172. \(6\cos ^{2} \left(x\right)+7\sin \left(x\right)-8=0\)

173. \(\cos ^{2} \phi =-6\sin \phi\)

174. \(\sin ^{2} t=\cos t\)

175. \(\tan \left(x\right)-3\sin \left(x\right)= 0\)

176. \(3\cos \left(x\right)=\cot \left(x\right)\)

177. \(\sin^2 x+\cos^2 x=0\)

178. \(\dfrac{2\tan x}{2-\sec ^2 x}-\sin^2 x=\cos^2 x \)

179. \(\tan^2 x-\sec x=1\)

180. \(\sin^2 x-2\cos^2 x=0\)

181. \(12\sin^2 t+\cos t-6=0\)

182. \(1-2\tan \left(w\right)=\tan ^{2} \left(w\right)\)

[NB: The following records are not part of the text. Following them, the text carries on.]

import Mathlib
import Summits.AtomisticToContinuum.HydrodynamicLimit.Theses.JaynesSqueeze
import Summits.AtomisticToContinuum.HydrodynamicLimit.Theorems.JaynesSqueezeEntropicWeakStrongHSCoerciveB
import HarnessLib

/-!
# `EntropicWeakStrongHS` (stmt-AtomisticToContinuum-13461): the threshold `η₀` and continuity of
# the entropy and the fluxes on the positivity region

* `eos_setup` — from `HsEosLowDensity`: `η₀ > 0`, `F` analytic on `(-η₀, η₀)` with
  `hsExcessFreeEnergy = F` on `[0, η₀)` and the convexity inequality `2F'(η) + ηF''(η) ≥ 0` on
  `[0, η₀)` (from `F'(0) = 2π/3 > 0` by continuity; `η₀` is the minimum of the analyticity radius
  and the convexity threshold);
* `continuousOn_entropy_region`, `continuousOn_flux_region` — the entropy `h` and the fluxes `fᵢ`
  of the route statement are continuous on the positivity/low-packing region (hence on `K`).
-/

noncomputable section

open Set Filter MeasureTheory Function
open scoped Topology ContDiff

namespace Summit.AtomisticToContinuum.HydrodynamicLimit.Theorems.EntropicWeakStrong

open Literature.MathematicalPhysics.KineticTheory Literature.Analysis.FunctionSpaces

/-! ### The threshold `η₀` -/

/-- **The equation-of-state package at small packing.** From `HsEosLowDensity`: `η₀ > 0` and `F`
analytic on `(-η₀, η₀)` with `hsExcessFreeEnergy = F` on `[0, η₀)` and `2F'(η) + ηF''(η) ≥ 0` on
`[0, η₀)` (convexity of `y ↦ yF(yσ³)`; from `F'(0) = 2π/3 > 0` by continuity). -/
theorem eos_setup (hEos : Summit.AtomisticToContinuum.HydrodynamicLimit.Theses.JaynesSqueeze.HsEosLowDensity) :
    ∃ η₀ : ℝ, 0 < η₀ ∧ ∃ F : ℝ → ℝ, AnalyticOnNhd ℝ F (Ioo (-η₀) η₀) ∧
      EqOn hsExcessFreeEnergy F (Ico 0 η₀) ∧
      ∀ η ∈ Ico 0 η₀, 0 ≤ 2 * deriv F η + η * deriv (deriv F) η := by
  obtain ⟨η₁, hη₁, F, hFa, hF, -, hF1, -⟩ := hEos
  have h0 : (0 : ℝ) ∈ Ioo (-η₁) η₁ := ⟨by linarith, hη₁⟩
  -- `g(η) = 2F'(η) + ηF''(η)` is continuous at `0` with `g(0) = 4π/3 > 0`
  have hc : ContinuousAt (fun η => 2 * deriv F η + η * deriv (deriv F) η) 0 := by
    have h1 : ContinuousAt (deriv F) 0 := (hFa.deriv 0 h0).continuousAt
    have h2 : ContinuousAt (deriv (deriv F)) 0 := (hFa.deriv.deriv 0 h0).continuousAt
    exact (continuousAt_const.mul h1).add (continuousAt_id.mul h2)
  have hg0 : 0 < 2 * deriv F 0 + 0 * deriv (deriv F) 0 := by
    rw [hF1, zero_mul, add_zero]; positivity
  have hev : ∀ᶠ η in 𝓝 (0 : ℝ), 0 < 2 * deriv F η + η * deriv (deriv F) η :=
    hc.eventually (lt_mem_nhds hg0)
  obtain ⟨ε, hε, hball⟩ := Metric.eventually_nhds_iff.1 hev
  refine ⟨min η₁ ε, lt_min hη₁ hε, F, hFa.mono ?_, hF.mono ?_, fun η hη => ?_⟩
  · exact Ioo_subset_Ioo (by simp [neg_le_neg_iff]) (min_le_left _ _)
  · exact Ico_subset_Ico_right (min_le_left _ _)
  · have : dist η 0 < ε := by
      rw [Real.dist_eq, sub_zero, abs_of_nonneg hη.1]
      exact hη.2.trans_le (min_le_right _ _)
    exact (hball this).le

/-! ### Continuity of the entropy and the fluxes on the positivity region -/

section Region

variable {σ η₀ : ℝ} {F : ℝ → ℝ}

/-- The entropy `h` of the statement is continuous on the positivity/low-packing region. -/
theorem continuousOn_entropy_region (hσ : 0 < σ) (hFa : AnalyticOnNhd ℝ F (Ioo (-η₀) η₀))
    (hF : EqOn hsExcessFreeEnergy F (Ico 0 η₀))
    (θo : (ℝ × V3 × ℝ) → ℝ)
    (hθo : θo = fun U => 2 / 3 * (U.2.2 / U.1 - ‖U.2.1‖ ^ 2 / (2 * U.1 ^ 2)))
    (h : (ℝ × V3 × ℝ) → ℝ)
    (hh : h = fun U => -(U.1 * (3 / 2 * Real.log (θo U) - Real.log U.1 -
      hsExcessFreeEnergy (U.1 * σ ^ 3))))
    {K : Set (ℝ × V3 × ℝ)}
    (hKΩ : K ⊆ {U : ℝ × V3 × ℝ | 0 < U.1 ∧ U.1 * σ ^ 3 < η₀ ∧ ‖U.2.1‖ ^ 2 < 2 * U.1 * U.2.2}) :
    ContinuousOn h K := by
  have hK1 : ∀ V ∈ K, V.1 ≠ 0 := fun V hV => (hKΩ hV).1.ne'
  have hθoc := continuousOn_thetaOf θo hθo hK1
  have hθopos : ∀ V ∈ K, θo V ≠ 0 := fun V hV => (thetaOf_pos θo hθo (hKΩ hV).1 (hKΩ hV).2.2).ne'
  have hmaps : MapsTo (fun U : ℝ × V3 × ℝ => U.1 * σ ^ 3) K (Ioo (-η₀) η₀) := by
    intro U hU
    have h1 : 0 < U.1 * σ ^ 3 := mul_pos (hKΩ hU).1 (pow_pos hσ 3)
    have h2 : U.1 * σ ^ 3 < η₀ := (hKΩ hU).2.1
    exact ⟨by linarith, h2⟩
  have hFc : ContinuousOn (fun U : ℝ × V3 × ℝ => F (U.1 * σ ^ 3)) K :=
    hFa.continuousOn.comp (continuousOn_fst.mul continuousOn_const) hmaps
  have hc : ContinuousOn (fun U : ℝ × V3 × ℝ => -(U.1 * (3 / 2 * Real.log (θo U) - Real.log U.1 -
      F (U.1 * σ ^ 3)))) K :=
    (continuousOn_fst.mul (((continuousOn_const.mul (hθoc.log hθopos)).sub
      (continuousOn_fst.log hK1)).sub hFc)).neg
  rw [hh]
  refine hc.congr fun U hU => ?_
  have hpk : U.1 * σ ^ 3 ∈ Ico 0 η₀ := ⟨(mul_pos (hKΩ hU).1 (pow_pos hσ 3)).le, (hKΩ hU).2.1⟩
  simp only [hF hpk]

/-- The fluxes of the statement are continuous on the positivity/low-packing region. -/
theorem continuousOn_flux_region (hσ : 0 < σ) (hFa : AnalyticOnNhd ℝ F (Ioo (-η₀) η₀))
    (hF : EqOn hsExcessFreeEnergy F (Ico 0 η₀))
    (θo : (ℝ × V3 × ℝ) → ℝ)
    (hθo : θo = fun U => 2 / 3 * (U.2.2 / U.1 - ‖U.2.1‖ ^ 2 / (2 * U.1 ^ 2)))
    (flux : Fin 3 → (ℝ × V3 × ℝ) → (ℝ × V3 × ℝ))
    (hflux : flux = fun i U => (U.2.1 i, (U.2.1 i / U.1) • U.2.1 +
      hsPressure σ U.1 (θo U) • EuclideanSpace.single i (1 : ℝ),
      (U.2.2 + hsPressure σ U.1 (θo U)) * U.2.1 i / U.1))
    {K : Set (ℝ × V3 × ℝ)}
    (hKΩ : K ⊆ {U : ℝ × V3 × ℝ | 0 < U.1 ∧ U.1 * σ ^ 3 < η₀ ∧ ‖U.2.1‖ ^ 2 < 2 * U.1 * U.2.2})
    (i : Fin 3) : ContinuousOn (flux i) K := by
  have hK1 : ∀ V ∈ K, V.1 ≠ 0 := fun V hV => (hKΩ hV).1.ne'
  have hθoc := continuousOn_thetaOf θo hθo hK1
  have hmaps : MapsTo (fun U : ℝ × V3 × ℝ => U.1 * σ ^ 3) K (Ioo 0 η₀) := fun U hU =>
    ⟨mul_pos (hKΩ hU).1 (pow_pos hσ 3), (hKΩ hU).2.1⟩
  have hZc : ContinuousOn (fun U : ℝ × V3 × ℝ => hsCompressibility (U.1 * σ ^ 3)) K :=
    (analyticOnNhd_hsCompressibility hFa hF).continuousOn.comp (continuousOn_fst.mul continuousOn_const) hmaps
  have hpc : ContinuousOn (fun U : ℝ × V3 × ℝ => hsPressure σ U.1 (θo U)) K := by
    simp only [hsPressure]
    exact (continuousOn_fst.mul hθoc).mul hZc
  have hui : ContinuousOn (fun U : ℝ × V3 × ℝ => U.2.1 i) K :=
    (EuclideanSpace.proj i : V3 →L[ℝ] ℝ).continuous.comp_continuousOn continuousOn_snd.fst
  rw [hflux]
  refine hui.prodMk (ContinuousOn.prodMk ?_ ?_)
  · exact ((hui.div continuousOn_fst hK1).smul continuousOn_snd.fst).add (hpc.smul continuousOn_const)
  · exact ((continuousOn_snd.snd.add hpc).mul hui).div continuousOn_fst hK1

end Region

end Summit.AtomisticToContinuum.HydrodynamicLimit.Theorems.EntropicWeakStrong

end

183. \(\csc^2 x-3\csc x-4=0\)

184. \(3\sec^2 x+2+\sin^2 x+\cos^2 x \\ =\tan^2 x\)

185. \(2\cos^2 x-\sin^2 x-\cos x-5=0\)

186. \(\tan^2 x-1-\sec^3 x \cos x=0\)

Answers to odd exercises.: 171. \(2.301, \; 3.983, \; 0.723, \; 5.560\) \( \quad \) 173. \(3.305, \; 6.120\) \( \quad \) 175. \(0, \; \pi, \; 1.231, \; 5.052\) \( \quad \) 177. There are no solutions.
179. \(1.0472,3.1416,5.2360\) \( \quad \) 181. \(\cos^{-1}\left ( \tfrac{3}{4} \right ), \cos^{-1}\left ( -\tfrac{2}{3} \right ), 2\pi -\cos^{-1}\left ( -\tfrac{2}{3} \right ), 2\pi -\cos^{-1}\left ( \tfrac{3}{4} \right )\)
183. \(\sin^{-1}\left ( \tfrac{1}{4} \right ), \pi -\sin^{-1}\left ( \tfrac{1}{4} \right ), \tfrac{3\pi }{2}\) \( \quad \) 185. There are no solutions.